◆ **AIM OF THE EXERCISE**
Where a line below holds the string "HMFPendantRoot", count it; then give the total without any other words.

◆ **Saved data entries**
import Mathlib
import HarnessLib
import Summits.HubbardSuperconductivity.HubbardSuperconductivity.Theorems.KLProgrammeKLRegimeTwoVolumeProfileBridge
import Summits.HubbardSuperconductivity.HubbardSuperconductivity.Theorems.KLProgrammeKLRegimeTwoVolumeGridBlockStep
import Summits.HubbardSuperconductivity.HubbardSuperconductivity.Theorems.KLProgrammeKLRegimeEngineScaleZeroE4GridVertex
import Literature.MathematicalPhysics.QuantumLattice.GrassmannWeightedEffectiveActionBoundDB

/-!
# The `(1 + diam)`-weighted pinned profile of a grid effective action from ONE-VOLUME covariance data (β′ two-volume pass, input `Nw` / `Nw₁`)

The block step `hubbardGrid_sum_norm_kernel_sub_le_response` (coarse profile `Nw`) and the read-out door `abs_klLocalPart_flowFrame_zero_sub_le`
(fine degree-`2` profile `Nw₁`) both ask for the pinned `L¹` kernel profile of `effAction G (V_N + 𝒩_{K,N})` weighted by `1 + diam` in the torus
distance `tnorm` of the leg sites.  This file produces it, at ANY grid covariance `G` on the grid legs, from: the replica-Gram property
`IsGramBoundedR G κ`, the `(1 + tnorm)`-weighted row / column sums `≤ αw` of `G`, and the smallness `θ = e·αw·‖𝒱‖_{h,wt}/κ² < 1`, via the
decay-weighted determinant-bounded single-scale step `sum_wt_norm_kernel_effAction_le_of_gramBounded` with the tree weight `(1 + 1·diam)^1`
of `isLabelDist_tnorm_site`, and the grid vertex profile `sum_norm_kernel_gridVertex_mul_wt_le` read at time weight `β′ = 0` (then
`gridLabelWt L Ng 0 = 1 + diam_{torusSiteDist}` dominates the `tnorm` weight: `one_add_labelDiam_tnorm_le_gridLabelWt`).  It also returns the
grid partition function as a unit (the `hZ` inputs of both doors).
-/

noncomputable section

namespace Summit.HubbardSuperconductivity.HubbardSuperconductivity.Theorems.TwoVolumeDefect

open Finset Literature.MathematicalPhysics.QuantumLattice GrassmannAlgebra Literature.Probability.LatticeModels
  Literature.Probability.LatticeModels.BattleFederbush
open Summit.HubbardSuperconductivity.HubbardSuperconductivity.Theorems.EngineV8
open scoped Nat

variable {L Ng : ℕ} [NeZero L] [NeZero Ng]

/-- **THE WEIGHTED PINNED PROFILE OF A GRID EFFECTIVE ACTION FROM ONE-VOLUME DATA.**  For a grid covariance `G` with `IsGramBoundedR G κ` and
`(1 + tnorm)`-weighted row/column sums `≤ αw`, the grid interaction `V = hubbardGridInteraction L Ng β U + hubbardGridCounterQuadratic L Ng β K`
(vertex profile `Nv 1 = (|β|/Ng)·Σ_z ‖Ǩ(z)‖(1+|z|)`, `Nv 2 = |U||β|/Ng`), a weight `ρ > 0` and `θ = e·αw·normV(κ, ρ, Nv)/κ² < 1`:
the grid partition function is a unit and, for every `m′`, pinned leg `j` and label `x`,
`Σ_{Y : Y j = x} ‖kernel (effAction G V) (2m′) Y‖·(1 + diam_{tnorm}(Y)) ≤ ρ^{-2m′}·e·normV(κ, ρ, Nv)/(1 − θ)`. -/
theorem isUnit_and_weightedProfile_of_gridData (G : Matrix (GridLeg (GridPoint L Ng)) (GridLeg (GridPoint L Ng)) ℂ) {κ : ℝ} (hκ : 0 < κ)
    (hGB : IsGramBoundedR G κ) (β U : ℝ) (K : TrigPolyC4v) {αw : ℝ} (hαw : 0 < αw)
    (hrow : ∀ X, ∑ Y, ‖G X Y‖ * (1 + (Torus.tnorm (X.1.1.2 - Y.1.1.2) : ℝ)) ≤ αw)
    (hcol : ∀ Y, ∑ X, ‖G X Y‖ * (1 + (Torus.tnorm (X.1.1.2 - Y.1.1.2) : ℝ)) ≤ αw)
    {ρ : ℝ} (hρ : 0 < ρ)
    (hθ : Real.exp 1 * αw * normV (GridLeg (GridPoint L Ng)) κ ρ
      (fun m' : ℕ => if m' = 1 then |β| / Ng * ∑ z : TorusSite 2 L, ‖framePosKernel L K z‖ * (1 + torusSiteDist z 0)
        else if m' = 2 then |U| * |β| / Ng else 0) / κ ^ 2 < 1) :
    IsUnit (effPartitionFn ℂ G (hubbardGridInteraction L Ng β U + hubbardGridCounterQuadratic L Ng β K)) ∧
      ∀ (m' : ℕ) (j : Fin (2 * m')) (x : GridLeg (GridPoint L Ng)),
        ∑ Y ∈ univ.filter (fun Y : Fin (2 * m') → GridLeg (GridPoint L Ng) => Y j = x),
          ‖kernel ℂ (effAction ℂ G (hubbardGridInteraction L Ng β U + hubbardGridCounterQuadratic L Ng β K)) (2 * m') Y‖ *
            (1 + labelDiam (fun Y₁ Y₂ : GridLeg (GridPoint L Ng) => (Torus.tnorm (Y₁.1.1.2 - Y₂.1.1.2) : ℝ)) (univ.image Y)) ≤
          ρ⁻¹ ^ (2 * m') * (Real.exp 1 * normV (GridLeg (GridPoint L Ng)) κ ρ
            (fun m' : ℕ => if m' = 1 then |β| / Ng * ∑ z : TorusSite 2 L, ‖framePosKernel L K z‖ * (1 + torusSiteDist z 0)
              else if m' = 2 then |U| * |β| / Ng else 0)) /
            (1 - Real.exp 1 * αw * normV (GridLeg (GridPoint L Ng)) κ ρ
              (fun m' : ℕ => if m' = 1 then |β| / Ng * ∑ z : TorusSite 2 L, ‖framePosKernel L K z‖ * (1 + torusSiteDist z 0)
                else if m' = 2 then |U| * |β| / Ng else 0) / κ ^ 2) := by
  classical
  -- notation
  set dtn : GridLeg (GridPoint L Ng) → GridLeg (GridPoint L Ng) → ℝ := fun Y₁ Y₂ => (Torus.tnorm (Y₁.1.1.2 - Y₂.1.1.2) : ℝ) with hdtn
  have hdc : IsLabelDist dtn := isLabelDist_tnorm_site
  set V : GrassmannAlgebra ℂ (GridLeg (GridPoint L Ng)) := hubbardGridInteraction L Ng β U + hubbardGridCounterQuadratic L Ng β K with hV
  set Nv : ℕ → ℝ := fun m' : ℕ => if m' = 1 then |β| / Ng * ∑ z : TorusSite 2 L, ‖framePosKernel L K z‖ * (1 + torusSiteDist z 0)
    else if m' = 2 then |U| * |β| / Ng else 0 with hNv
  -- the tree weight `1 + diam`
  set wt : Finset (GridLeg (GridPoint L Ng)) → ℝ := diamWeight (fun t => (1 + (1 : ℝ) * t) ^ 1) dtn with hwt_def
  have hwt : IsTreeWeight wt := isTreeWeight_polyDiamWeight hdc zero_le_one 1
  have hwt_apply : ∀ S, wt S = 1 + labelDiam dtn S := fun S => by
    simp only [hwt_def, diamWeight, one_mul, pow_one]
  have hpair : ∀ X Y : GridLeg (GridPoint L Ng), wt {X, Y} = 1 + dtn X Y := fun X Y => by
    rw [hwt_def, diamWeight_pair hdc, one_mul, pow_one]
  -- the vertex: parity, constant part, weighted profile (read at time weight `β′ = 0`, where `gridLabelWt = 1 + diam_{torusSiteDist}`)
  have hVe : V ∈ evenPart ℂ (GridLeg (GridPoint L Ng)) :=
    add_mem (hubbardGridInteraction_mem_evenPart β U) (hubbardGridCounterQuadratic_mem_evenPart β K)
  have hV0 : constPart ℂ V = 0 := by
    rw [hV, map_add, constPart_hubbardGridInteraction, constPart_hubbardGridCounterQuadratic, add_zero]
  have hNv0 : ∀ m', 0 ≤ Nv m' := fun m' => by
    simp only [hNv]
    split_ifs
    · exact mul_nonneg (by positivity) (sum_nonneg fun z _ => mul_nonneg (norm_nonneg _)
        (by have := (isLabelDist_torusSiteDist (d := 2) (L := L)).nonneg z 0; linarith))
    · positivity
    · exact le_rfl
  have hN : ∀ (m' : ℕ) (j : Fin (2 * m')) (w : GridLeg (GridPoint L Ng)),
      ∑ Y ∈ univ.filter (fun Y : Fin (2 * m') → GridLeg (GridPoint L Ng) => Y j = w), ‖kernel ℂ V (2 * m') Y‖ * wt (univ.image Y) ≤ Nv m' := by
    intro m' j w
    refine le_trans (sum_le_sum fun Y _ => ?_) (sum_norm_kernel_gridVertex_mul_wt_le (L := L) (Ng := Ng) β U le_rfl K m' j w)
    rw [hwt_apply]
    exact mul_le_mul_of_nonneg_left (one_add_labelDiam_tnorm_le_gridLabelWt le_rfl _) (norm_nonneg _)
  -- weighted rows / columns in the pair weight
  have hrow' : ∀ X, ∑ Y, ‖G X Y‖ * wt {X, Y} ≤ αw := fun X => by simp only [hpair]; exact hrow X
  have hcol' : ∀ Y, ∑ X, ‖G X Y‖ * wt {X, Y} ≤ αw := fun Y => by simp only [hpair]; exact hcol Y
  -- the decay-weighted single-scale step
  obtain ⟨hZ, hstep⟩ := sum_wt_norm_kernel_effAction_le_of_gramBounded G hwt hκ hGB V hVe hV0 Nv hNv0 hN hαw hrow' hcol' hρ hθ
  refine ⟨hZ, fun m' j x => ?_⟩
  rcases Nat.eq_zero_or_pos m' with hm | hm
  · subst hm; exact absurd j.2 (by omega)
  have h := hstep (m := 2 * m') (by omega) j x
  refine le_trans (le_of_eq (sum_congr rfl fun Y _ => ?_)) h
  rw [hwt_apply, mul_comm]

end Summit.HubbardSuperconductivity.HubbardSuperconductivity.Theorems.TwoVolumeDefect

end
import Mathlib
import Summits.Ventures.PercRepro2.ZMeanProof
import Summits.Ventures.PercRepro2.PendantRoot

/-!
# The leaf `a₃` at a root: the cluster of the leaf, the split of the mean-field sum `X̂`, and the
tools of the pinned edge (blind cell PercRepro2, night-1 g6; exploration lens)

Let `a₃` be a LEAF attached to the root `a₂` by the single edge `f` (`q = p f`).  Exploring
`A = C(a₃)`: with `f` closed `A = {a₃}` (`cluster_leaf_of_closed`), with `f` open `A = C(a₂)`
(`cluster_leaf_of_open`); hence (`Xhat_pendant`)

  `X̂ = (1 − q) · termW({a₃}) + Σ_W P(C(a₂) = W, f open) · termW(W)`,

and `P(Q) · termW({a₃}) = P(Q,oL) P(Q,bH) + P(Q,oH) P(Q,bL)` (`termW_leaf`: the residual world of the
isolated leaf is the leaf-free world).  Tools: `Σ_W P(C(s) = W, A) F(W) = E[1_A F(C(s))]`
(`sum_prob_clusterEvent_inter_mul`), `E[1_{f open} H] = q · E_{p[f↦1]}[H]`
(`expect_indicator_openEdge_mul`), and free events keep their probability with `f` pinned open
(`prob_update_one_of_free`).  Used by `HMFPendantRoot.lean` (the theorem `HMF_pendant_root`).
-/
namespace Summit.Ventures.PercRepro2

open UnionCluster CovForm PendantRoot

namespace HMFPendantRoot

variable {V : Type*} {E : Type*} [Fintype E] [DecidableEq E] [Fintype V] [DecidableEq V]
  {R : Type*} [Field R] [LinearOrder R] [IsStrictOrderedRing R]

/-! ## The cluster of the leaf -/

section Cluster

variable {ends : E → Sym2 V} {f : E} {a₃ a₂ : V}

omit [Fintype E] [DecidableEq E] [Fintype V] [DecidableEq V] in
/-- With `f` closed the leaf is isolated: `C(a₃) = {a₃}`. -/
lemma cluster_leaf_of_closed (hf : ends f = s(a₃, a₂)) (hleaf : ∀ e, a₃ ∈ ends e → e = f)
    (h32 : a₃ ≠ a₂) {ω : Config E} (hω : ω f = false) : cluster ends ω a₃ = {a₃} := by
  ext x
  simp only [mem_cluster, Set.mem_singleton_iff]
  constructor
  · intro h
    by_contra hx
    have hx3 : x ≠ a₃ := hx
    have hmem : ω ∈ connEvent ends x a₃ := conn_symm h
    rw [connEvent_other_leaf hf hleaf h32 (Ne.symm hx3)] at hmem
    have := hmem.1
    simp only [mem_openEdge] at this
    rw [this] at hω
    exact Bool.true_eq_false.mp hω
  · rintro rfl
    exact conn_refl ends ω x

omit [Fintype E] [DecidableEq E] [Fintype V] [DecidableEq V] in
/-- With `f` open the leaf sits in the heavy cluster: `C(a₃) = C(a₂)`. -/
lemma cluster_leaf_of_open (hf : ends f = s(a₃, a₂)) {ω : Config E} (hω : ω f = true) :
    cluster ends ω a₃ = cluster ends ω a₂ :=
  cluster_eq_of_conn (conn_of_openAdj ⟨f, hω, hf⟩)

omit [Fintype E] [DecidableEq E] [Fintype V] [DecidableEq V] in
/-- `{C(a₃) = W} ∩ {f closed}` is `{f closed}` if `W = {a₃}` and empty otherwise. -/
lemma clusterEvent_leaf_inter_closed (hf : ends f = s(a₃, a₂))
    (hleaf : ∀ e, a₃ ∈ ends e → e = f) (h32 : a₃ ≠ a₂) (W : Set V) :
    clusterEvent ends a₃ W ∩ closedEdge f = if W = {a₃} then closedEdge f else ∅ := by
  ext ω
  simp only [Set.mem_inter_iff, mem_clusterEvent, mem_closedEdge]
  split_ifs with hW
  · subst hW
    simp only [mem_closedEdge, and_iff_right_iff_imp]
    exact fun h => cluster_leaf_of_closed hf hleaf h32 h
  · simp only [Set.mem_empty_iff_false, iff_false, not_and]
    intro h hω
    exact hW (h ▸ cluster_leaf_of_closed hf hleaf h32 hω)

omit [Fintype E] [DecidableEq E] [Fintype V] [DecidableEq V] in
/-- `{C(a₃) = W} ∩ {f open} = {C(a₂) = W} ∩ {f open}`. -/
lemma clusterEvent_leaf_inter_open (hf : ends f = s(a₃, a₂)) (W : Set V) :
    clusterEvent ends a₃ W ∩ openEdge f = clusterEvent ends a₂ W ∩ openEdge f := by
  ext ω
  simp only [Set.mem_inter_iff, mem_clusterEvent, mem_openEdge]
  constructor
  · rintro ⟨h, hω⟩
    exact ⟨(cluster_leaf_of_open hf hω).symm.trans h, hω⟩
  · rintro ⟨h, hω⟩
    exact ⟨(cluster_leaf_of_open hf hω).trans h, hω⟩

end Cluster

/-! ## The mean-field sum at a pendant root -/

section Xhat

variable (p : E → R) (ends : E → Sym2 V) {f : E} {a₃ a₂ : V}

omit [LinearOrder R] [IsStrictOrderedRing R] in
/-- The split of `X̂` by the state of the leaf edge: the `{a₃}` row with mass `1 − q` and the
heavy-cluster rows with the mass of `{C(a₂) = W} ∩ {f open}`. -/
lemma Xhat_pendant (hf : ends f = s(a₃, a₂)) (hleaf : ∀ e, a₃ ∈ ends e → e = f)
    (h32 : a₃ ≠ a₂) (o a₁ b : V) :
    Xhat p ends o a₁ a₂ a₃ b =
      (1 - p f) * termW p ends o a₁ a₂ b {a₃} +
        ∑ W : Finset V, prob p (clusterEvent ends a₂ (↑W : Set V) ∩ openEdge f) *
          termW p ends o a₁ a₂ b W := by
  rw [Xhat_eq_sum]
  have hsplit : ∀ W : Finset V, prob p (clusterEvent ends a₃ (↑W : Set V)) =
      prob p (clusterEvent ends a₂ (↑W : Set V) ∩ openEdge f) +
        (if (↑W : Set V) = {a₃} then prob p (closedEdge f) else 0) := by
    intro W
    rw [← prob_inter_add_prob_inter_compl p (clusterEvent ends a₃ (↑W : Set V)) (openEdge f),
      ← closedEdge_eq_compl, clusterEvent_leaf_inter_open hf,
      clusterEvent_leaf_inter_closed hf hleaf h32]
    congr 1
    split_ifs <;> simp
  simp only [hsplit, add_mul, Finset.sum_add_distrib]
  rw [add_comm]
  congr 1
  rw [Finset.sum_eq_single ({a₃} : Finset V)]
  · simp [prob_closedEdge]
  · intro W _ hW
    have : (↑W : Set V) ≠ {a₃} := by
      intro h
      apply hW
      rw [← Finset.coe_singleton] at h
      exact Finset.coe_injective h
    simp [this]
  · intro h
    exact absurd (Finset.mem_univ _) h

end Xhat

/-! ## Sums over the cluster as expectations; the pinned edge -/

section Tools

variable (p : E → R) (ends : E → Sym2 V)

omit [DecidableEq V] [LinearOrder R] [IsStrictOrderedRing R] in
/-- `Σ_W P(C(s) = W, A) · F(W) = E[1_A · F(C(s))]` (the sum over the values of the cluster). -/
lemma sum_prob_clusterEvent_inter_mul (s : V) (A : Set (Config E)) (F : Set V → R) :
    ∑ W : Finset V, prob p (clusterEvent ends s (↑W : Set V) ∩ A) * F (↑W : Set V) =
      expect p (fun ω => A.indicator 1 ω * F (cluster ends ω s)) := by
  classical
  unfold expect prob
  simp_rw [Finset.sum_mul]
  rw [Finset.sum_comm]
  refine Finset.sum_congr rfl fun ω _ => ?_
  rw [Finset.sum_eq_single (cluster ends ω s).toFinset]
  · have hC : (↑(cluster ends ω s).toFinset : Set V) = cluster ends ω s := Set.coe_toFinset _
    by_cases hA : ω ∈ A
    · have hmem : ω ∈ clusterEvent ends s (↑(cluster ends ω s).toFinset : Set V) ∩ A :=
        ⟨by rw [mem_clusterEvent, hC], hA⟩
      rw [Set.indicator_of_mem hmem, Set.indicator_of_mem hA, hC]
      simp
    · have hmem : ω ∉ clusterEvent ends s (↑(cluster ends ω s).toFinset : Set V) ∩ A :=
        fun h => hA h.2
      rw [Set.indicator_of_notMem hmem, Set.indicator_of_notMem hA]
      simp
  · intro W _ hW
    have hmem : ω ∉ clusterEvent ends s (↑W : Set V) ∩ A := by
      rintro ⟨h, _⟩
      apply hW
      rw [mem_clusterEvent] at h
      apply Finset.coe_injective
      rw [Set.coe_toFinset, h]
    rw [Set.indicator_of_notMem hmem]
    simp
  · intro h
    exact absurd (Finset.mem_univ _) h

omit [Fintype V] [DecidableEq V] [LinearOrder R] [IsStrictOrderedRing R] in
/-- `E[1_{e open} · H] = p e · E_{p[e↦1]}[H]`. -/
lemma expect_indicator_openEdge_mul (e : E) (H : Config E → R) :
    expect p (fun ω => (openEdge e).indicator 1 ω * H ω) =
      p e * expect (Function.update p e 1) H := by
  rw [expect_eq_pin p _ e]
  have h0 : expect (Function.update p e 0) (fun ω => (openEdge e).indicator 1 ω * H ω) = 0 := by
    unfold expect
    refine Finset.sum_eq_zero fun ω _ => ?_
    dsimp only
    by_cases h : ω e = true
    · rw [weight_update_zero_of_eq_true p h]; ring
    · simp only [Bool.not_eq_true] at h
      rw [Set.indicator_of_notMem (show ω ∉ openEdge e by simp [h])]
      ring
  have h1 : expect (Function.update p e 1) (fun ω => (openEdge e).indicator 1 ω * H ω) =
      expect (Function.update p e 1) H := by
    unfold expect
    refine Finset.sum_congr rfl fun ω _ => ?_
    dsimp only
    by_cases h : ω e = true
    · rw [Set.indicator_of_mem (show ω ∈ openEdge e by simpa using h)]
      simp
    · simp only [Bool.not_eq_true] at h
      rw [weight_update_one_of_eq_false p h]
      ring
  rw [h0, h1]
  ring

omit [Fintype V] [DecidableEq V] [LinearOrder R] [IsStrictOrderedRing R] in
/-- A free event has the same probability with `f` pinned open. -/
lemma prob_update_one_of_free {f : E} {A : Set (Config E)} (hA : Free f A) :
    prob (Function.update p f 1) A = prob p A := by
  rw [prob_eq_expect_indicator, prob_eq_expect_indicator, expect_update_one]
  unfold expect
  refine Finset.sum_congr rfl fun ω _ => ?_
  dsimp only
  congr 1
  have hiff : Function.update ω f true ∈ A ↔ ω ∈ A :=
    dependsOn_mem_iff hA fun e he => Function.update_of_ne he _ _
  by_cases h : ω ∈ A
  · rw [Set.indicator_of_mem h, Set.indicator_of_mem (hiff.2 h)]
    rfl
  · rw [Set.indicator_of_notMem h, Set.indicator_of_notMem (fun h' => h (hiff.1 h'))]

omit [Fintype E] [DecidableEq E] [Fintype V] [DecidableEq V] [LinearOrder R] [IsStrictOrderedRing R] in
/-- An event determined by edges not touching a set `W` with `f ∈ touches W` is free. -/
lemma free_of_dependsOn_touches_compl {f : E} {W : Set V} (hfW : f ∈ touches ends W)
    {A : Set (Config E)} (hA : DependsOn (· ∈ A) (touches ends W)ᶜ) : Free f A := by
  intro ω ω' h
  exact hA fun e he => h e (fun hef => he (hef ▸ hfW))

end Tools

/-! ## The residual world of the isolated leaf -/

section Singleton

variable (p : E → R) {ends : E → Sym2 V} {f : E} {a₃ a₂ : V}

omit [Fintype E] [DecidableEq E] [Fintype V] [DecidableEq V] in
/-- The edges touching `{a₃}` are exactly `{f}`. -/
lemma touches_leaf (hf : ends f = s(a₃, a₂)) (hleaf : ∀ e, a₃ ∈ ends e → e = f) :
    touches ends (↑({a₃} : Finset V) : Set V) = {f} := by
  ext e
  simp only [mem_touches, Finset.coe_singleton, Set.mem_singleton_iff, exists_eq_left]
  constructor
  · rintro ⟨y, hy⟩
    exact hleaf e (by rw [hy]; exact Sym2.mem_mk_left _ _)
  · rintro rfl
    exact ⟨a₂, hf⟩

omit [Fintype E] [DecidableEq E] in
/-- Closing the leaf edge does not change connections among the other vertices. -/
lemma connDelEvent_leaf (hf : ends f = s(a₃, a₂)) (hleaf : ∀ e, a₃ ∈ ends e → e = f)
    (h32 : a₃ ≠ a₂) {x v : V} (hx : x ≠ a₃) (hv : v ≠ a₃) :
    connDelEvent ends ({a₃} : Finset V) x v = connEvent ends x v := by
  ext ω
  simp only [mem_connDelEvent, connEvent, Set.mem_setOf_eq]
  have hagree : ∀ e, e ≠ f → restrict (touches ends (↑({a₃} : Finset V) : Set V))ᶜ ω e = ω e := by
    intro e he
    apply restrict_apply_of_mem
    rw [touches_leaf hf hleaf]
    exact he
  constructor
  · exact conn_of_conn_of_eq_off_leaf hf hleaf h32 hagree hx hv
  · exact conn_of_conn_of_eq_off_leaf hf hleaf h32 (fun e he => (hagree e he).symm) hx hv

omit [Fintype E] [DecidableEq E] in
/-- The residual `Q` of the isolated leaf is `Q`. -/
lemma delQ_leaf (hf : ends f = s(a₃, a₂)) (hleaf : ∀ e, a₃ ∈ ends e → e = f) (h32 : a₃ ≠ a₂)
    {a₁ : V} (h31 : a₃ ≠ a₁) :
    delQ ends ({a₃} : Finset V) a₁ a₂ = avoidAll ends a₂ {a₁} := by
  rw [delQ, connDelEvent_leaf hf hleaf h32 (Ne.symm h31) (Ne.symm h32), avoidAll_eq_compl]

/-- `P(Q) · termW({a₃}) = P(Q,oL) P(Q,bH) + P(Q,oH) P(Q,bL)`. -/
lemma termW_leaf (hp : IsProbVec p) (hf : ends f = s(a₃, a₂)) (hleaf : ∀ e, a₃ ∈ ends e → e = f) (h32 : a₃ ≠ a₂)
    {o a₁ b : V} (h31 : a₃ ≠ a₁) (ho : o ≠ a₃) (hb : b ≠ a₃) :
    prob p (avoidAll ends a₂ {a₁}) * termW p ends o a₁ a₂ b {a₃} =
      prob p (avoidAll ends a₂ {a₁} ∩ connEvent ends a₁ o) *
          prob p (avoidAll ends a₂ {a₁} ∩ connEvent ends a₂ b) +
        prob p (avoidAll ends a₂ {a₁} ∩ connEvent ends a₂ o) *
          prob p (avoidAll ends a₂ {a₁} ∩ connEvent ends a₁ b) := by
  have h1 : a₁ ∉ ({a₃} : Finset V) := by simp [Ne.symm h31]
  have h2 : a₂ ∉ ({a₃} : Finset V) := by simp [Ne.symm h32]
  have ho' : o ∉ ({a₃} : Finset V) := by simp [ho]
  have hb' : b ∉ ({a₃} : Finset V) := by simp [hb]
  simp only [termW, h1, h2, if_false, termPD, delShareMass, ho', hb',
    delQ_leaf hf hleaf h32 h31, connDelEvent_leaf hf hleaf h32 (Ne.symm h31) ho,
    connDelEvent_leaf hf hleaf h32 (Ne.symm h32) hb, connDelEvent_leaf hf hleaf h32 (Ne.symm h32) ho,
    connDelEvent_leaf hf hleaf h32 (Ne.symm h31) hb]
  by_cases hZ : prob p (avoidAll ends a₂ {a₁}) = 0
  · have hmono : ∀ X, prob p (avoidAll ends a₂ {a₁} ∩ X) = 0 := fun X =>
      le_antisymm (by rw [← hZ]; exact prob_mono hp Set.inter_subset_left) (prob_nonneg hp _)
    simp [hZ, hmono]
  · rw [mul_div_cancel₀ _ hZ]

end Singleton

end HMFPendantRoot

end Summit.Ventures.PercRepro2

◆ **FINISHED EXERCISE**
3